Cerebrium runs in a shared, multi-tenant environment. The platform continuously adjusts capacity — spinning down nodes and launching new ones to scale, optimize compute usage, and roll out updates. Workloads are migrated to new nodes during this process. Applications also have metric-based autoscaling criteria that dictate when instances scale, remain active, or shift during deployments. Implement graceful termination to prevent requests from ending prematurely when instances are marked for termination.

## Understanding Instance Termination

For both application autoscaling and internal node scaling, the platform sends a SIGTERM signal to warn the application of an impending shutdown.
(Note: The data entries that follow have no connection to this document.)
import Literature.NumberTheory.Automorphic.GL2CESHAssembly
import HarnessLib

/-!
# `bianchi_cuspidal_regularLAlgebraic_eigenclassExists` holds

Topic `Literature/NumberTheory/Automorphic`. Discharge (theorem only, no definition, no named fact) of
the named fact `bianchi_cuspidal_regularLAlgebraic_eigenclassExists` of `BianchiCuspidalEigenclass`
(Scholze 2015, §V.4, the input to Cor. V.4.2: a regular L-algebraic cuspidal `π` of `GL₂` over an
imaginary quadratic `F` contributes a Hecke eigenclass to `H^*(X_K, M_{ξ,ℂ})`).  The sibling
`BianchiCuspidalEigenclassProofs` is imported by the reduction chain used here
(`BianchiCuspidalEigenclassOfComparison` → `…OfResGLn` → `…OfClean`), so the discharge lives in this
second sibling.

The proof is the tree's reduction `bianchi_cuspidal_regularLAlgebraic_eigenclassExists_of_cleanResGLTwo'`
(contragredient and `|det|^{1/2}`-twist to a clean cohomological `π`, Clozel's purity and
algebraicity lemmas, `S`-good levels) fed with the Eichler–Shimura–Harder eigenclass of a clean
Bianchi cusp form, `GL2CESH.cleanResGLTwo_eigenclass` (`GL2CESHAssembly`): the van Est class in
`H¹(S_{K_f(𝔫)}, E_λ(ℂ))` of the closed `E_λ(ℂ)`-valued `1`-forms on `GL₂(ℂ)` attached to the lowest
`K`-type of `π` (Harder 1987, §3), non-zero by Kuga's lemma and Borel's integration by parts
(`GL2CESHNonvanishing`), and Hecke-equivariant by Flath's theorem (`GL2CESHHecke`).
[cite: Scholze2015, §V.4, Cor. V.4.2] [cite: Harder1987, §3] [cite: BorelWallach2000, VII §2]
-/

noncomputable section

namespace Literature.NumberTheory.Automorphic

open _root_.NumberField

/-- **Scholze 2015, §V.4 (input to Cor. V.4.2) / Harder 1987, §3: the named fact
`bianchi_cuspidal_regularLAlgebraic_eigenclassExists` holds.** [cite: Scholze2015, §V.4, Cor. V.4.2]
[cite: Harder1987, §3] -/
theorem bianchi_cuspidal_regularLAlgebraic_eigenclassExists_holds :
    bianchi_cuspidal_regularLAlgebraic_eigenclassExists :=
  bianchi_cuspidal_regularLAlgebraic_eigenclassExists_of_cleanResGLTwo'
    fun K _ _ htc h2 hcpt 𝔫 lam h𝔫 hdom π hW' _ _ T hT hTa φ hφW hφ0 hfix =>
      GL2CESH.cleanResGLTwo_eigenclass K htc h2 hcpt 𝔫 lam h𝔫 hdom π hW' T hT hTa φ hφW hφ0 hfix

end Literature.NumberTheory.Automorphic

end
/-- … and tends to 0 at 0⁺. -/
theorem tendsto_act (c : B13.Consts) (A₁ : ℝ) (p₀ : ℕ) :
    Tendsto (fun g => remActivity (withEps c (deltaOf A₁ p₀ g))) (𝓝[>] (0 : ℝ)) (𝓝 0) := by
  have h := (tendsto_deltaOf A₁ p₀).const_mul (c.A₂ * c.C3act)
  rw [mul_zero] at h
  exact h.congr fun g => (remActivity_withEps c (deltaOf A₁ p₀ g)).symm

/-- Bookkeeping: `A_rem(δ) · K_rem′ = δ · K_rem,L` — this unit's activity-free coefficient `remCoeffVar` times the
substituted activity IS the substituted smallness times the OWNER's fully valued coefficient `remCoeffL`. -/
theorem act_mul_remCoeffVar (d M : ℕ) (c : B13.Consts) (α₂ B₃ ε : ℝ) :
    remActivity (withEps c ε) * remCoeffVar d M c.κ c.δ₀ α₂ B₃ = ε * remCoeffL d M c α₂ B₃ := by
  rw [remActivity_withEps]
  unfold remCoeffVar modCoeff remCoeffL polConstL deltaL
  ring
import Summits.CriticalPhenomena.Ising3D.Control2DL15GapBCells
import Summits.CriticalPhenomena.Ising3D.Control2DL15GapBRegion
import Mathlib.Tactic.Linarith
import Mathlib.Tactic.NormNum
import HarnessLib

/-!
# A Λ = 15 kind-`gap` 2D γ-certificate in the kernel: `Δ_ε < 10001/10000` at `Δ_σ = 1/8`
(cell `pub-ising3x`, seat controls-1 gen 18; KERNEL PATH for the 2D γ-certificates, Λ = 15 — CONTROL-ONLY)

HONEST FRAMING: lottery ticket; floor = tightest certified 3D Ising CFT bounds; no exact-solution
claim without a proof. CONTROL-ONLY: `d = 2`, global blocks, `Δ_σ = 1/8` exact, unitarity only; validates the certificate
PIPELINE on the exactly solved 2D Ising model (`Δ_ε = 1`), nothing about `d = 3`.

**`gapExcluded_2d_L15_gapB : GapExcluded (1/8) (10001 / 10000)`** from the RB-1 certificate `j127924_functional_deriv2d_L15_E040_eps1.0001.json` (Λ = 15, E₀ = 40): Δ_ε < 10001/10000 at Δ_σ = 1/8, every obligation ((I) `ident_gapB`,
(R) `region_gapB`, cells `cells_gapB`) re-decided in the Lean kernel. Zero grant compute. No facts, standard axioms only.
-/

namespace Summit.CriticalPhenomena.Ising3D.Control2D

open Finset Set
open Literature.MathematicalPhysics.QuantumFieldTheory.ConformalBootstrap3D

/-- **2D control, γ-architecture, Λ = 15, kernel-complete: `Δ_ε < 10001/10000` at `Δ_σ = 1/8`.** CONTROL-ONLY (d = 2).
[cite: RattazziEtAl2008, §5.5] -/
theorem gapExcluded_2d_L15_gapB : GapExcluded (1 / 8 : ℝ) (10001 / 10000) :=
  gapExcluded_half_of_cellsN slL15.toFinset (fun p => (wtgapB p : ℝ)) (by norm_num) (by norm_num) (by norm_num)
    ident_gapB (region_of_kernelCertAuto wtgapB slL15_nodup slL15_deg 15 16 (by norm_num) (by norm_num) PreggapB_eq
      (by decide +kernel) QhatgapB_eq _ creggapB_n0 cregJgapB (by decide) cregJgapB_ok) cells_gapB

end Summit.CriticalPhenomena.Ising3D.Control2D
Cortex applications (Cerebrium's default runtime) handle this automatically. Custom runtimes must catch and handle this signal to shut down gracefully. Once `response_grace_period` elapses, the platform sends a SIGKILL signal, terminating the instance immediately.

When Cerebrium terminates a container, the following sequence occurs:

1. Stop routing new requests to the container.
2. Send a SIGTERM signal to the container.
3. Wait for `response_grace_period` seconds to elapse.
4. Send SIGKILL if the container hasn't stopped.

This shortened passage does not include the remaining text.